1.  **Examine the Pipeline Scripts:**
    *   `bricks/bin/render.sh`: Renders LDraw files into images (a prerequisite for data generation).
    *   `bricks/bin/describe.py`: The heart of synthetic data generation – uses a multimodal LLM to create descriptions and queries from rendered images.
    *   `bricks/bin/examples.py`: Prepares the generated data into Vertex AI's instruction tuning (`.jsonl`) format.
    *   `bricks/bin/train.py`: Orchestrates the fine-tuning of Gemini 1.5 Pro on Vertex AI.
    *   `bricks/bin/query.py`: Demonstrates how to interact with a *fine-tuned* Gemini model endpoint for MPD generation.
2.  **Review the Generated Data:** Inspect the format of the synthetic descriptions and the instruction-tuned examples to understand the training data structure.
3.  **Explore the Presentation:** Dive into the accompanying Slidev presentation (see "Detailed Documentation" below) for a high-level overview and visual explanations.

### Technical Highlights

*   **Multi-stage AI Pipeline:** A robust, automated pipeline encompassing data rendering, synthetic data generation, data preparation, model fine-tuning, and inference.
*   **Multimodal Data Generation:** Ingenious use of `gpt-4o` to synthesize diverse training data (text descriptions + queries) directly from visual inputs (PNG renders of brick models).
*   **Structured Output with Pydantic:** Ensures reliable, parseable output from LLMs during data generation, crucial for downstream processing and data quality.
*   **Vertex AI Supervised Fine-Tuning:** Direct application of Vertex AI's SFT service with `gemini-1.5-pro-002`, showcasing best practices for custom LLM adaptation for specific tasks.
*   **Instruction Tuning Format:** Adherence to standard instruction tuning formats (`{"systemInstruction": ..., "contents": [...]}`) for efficient and effective model training on Vertex AI.
*   **Practical LLM Considerations:** Includes logic for managing token limits and exposing key hyperparameters (e.g., `EPOCHS`, `LEARNING_RATE_MULTIPLIER`) for fine-tuning optimization and experimentation.
*   **Versioned, Code-Centric Presentation:** Utilizes [Slidev](https://sli.dev/) (Markdown-based, Vue 3) for an interactive, maintainable, and deployable presentation, treating documentation as a first-class citizen.
*   **Clear Licensing:** Demonstrates how to properly license project files (Apache 2.0) for sharing and collaboration in a professional development environment.

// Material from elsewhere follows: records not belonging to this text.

/-- **The G02 discrete arc of a union of boundary pieces is the union of their discrete arcs**
(bond-`ℤ²` discretisation `discreteArc`): pieces nonempty, finitely many, at least one, and not
covering the whole frontier. [folklore] -/
theorem discreteArc_biUnion {ι : Type*} (Ω : Set ℂ) (δ : ℝ) (S : Finset ι) (A : ι → Set ℂ)
    (hS : S.Nonempty) (hne : ∀ i ∈ S, (A i).Nonempty)
    (hF : (frontier Ω \ ⋃ i ∈ S, A i).Nonempty) :
    discreteArc Ω δ (⋃ i ∈ S, A i) = ⋃ i ∈ S, discreteArc Ω δ (A i) := by
  ext x
  simp only [mem_discreteArc_iff, mem_iUnion, exists_prop]
  rw [infDist_biUnion_le_iff _ _ S A hS hne hF]
  constructor
  · rintro ⟨hx, i, hi, h⟩
    exact ⟨i, hi, hx, h⟩
  · rintro ⟨i, hi, hx, h⟩
    exact ⟨hx, i, hi, h⟩

/-- **The G02 discrete arc of a union of boundary pieces is the union of their discrete arcs**
(site-`𝕋` discretisation `triDiscreteArc`). [folklore] -/
theorem triDiscreteArc_biUnion {ι : Type*} (Ω : Set ℂ) (δ : ℝ) (S : Finset ι) (A : ι → Set ℂ)
    (hS : S.Nonempty) (hne : ∀ i ∈ S, (A i).Nonempty)
    (hF : (frontier Ω \ ⋃ i ∈ S, A i).Nonempty) :
    triDiscreteArc Ω δ (⋃ i ∈ S, A i) = ⋃ i ∈ S, triDiscreteArc Ω δ (A i) := by
  ext x
  simp only [mem_triDiscreteArc_iff, mem_iUnion, exists_prop]
  rw [infDist_biUnion_le_iff _ _ S A hS hne hF]
  constructor
  · rintro ⟨hx, i, hi, h⟩
    exact ⟨i, hi, hx, h⟩
  · rintro ⟨i, hi, hx, h⟩
    exact ⟨hx, i, hi, h⟩

/-- **Crossing events between unions of boundary pieces decompose** (bond-`ℤ²`): the G02 crossing
event between `⋃ A i` and `⋃ B k` is the union of the crossing events between the pieces.
[folklore] -/
theorem discreteCrossing_biUnion {ι κ : Type*} (Ω : Set ℂ) (δ : ℝ) (S : Finset ι) (A : ι → Set ℂ)
    (T : Finset κ) (B : κ → Set ℂ) (hS : S.Nonempty) (hneA : ∀ i ∈ S, (A i).Nonempty)
    (hFA : (frontier Ω \ ⋃ i ∈ S, A i).Nonempty) (hT : T.Nonempty) (hneB : ∀ k ∈ T, (B k).Nonempty)
    (hFB : (frontier Ω \ ⋃ k ∈ T, B k).Nonempty) :
    discreteCrossing Ω δ (⋃ i ∈ S, A i) (⋃ k ∈ T, B k) =
      ⋃ i ∈ S, ⋃ k ∈ T, discreteCrossing Ω δ (A i) (B k) := by
  ext ω
  simp only [mem_discreteCrossing_iff, discreteArc_biUnion Ω δ S A hS hneA hFA,
    discreteArc_biUnion Ω δ T B hT hneB hFB, mem_iUnion, exists_prop]
  constructor
  · rintro ⟨x, ⟨i, hi, hx⟩, y, ⟨k, hk, hy⟩, h⟩
    exact ⟨i, hi, k, hk, x, hx, y, hy, h⟩
  · rintro ⟨i, hi, k, hk, x, hx, y, hy, h⟩
    exact ⟨x, ⟨i, hi, hx⟩, y, ⟨k, hk, hy⟩, h⟩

### Links to Detailed Documentation

*   **Comprehensive Development Notes (`NOTES.md`):** For an in-depth look at the project's evolution, core problem statements, architectural decisions, and challenges faced during development, refer to the detailed [NOTES.md](NOTES.md) file.
*   **Accompanying Workshop Presentation (`slides.md`):** Explore the interactive presentation built with Slidev, which visually explains the project's architecture, methodology, and results. You can find the source in `bricks/slides/slides.md`.